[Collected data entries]
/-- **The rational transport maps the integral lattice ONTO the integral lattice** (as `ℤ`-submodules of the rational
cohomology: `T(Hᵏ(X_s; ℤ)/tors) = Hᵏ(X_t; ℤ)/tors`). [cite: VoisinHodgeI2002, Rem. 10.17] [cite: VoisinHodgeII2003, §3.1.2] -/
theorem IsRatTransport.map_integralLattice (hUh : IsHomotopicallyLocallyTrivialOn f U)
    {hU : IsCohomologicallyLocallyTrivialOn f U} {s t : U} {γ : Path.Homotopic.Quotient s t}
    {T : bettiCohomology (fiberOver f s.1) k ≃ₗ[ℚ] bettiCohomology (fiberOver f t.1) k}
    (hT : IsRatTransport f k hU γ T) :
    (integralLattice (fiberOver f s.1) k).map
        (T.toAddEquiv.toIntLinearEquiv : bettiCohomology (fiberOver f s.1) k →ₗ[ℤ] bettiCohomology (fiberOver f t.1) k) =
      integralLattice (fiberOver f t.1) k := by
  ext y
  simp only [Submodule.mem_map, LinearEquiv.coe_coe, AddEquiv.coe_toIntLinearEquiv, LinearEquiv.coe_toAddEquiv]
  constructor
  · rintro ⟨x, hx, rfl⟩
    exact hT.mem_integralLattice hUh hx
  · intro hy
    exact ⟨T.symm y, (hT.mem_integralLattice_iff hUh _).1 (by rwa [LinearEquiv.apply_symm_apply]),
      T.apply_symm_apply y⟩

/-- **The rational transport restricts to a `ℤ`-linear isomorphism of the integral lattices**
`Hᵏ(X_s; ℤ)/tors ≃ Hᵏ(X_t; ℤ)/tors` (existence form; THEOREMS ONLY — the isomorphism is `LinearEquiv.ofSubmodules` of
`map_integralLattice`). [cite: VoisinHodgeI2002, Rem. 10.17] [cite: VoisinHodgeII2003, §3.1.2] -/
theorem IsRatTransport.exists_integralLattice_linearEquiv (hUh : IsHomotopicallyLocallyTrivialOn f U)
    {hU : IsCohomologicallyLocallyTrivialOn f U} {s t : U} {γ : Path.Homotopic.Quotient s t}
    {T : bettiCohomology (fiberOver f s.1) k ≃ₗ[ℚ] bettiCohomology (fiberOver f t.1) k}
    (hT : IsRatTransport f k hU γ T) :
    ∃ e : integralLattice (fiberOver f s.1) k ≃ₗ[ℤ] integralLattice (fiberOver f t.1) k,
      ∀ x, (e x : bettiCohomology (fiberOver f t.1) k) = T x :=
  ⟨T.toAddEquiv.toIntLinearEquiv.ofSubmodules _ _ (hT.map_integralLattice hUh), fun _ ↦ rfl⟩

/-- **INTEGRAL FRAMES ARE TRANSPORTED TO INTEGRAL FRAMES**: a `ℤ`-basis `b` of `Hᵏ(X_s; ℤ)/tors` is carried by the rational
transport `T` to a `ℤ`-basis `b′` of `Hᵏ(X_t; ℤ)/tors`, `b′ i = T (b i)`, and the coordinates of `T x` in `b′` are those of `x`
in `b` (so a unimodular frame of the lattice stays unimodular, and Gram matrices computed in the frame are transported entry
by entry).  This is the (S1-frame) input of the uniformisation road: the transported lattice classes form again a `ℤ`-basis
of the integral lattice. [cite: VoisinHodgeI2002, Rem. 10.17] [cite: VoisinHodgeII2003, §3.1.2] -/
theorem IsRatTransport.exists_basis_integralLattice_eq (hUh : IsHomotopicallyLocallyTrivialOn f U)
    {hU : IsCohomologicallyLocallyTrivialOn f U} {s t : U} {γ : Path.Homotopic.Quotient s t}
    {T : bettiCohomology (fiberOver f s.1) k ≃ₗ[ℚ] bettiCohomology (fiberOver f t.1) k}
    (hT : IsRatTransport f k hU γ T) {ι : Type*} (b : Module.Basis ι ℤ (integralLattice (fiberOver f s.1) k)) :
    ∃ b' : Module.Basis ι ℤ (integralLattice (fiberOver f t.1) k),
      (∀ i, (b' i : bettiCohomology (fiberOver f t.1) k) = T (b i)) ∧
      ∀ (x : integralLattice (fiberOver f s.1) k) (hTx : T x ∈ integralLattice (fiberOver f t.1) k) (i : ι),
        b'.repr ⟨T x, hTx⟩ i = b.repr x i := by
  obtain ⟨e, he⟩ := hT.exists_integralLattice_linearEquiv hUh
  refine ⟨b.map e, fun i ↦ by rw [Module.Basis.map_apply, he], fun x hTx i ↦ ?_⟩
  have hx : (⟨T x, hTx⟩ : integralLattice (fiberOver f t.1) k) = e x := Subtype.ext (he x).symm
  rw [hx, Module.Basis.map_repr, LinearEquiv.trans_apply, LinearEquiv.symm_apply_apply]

- Task instructions -
All lines in the entries above that hold the word "IsRatTransport" need to be copied.

- Answer area -
theorem IsRatTransport.map_integralLattice (hUh : IsHomotopicallyLocallyTrivialOn f U)
    (hT : IsRatTransport f k hU γ T) :
theorem IsRatTransport.exists_integralLattice_linearEquiv (hUh : IsHomotopicallyLocallyTrivialOn f U)
    (hT : IsRatTransport f k hU γ T) :
theorem IsRatTransport.exists_basis_integralLattice_eq (hUh : IsHomotopicallyLocallyTrivialOn f U)
    (hT : IsRatTransport f k hU γ T) {ι : Type*} (b : Module.Basis ι ℤ (integralLattice (fiberOver f s.1) k)) :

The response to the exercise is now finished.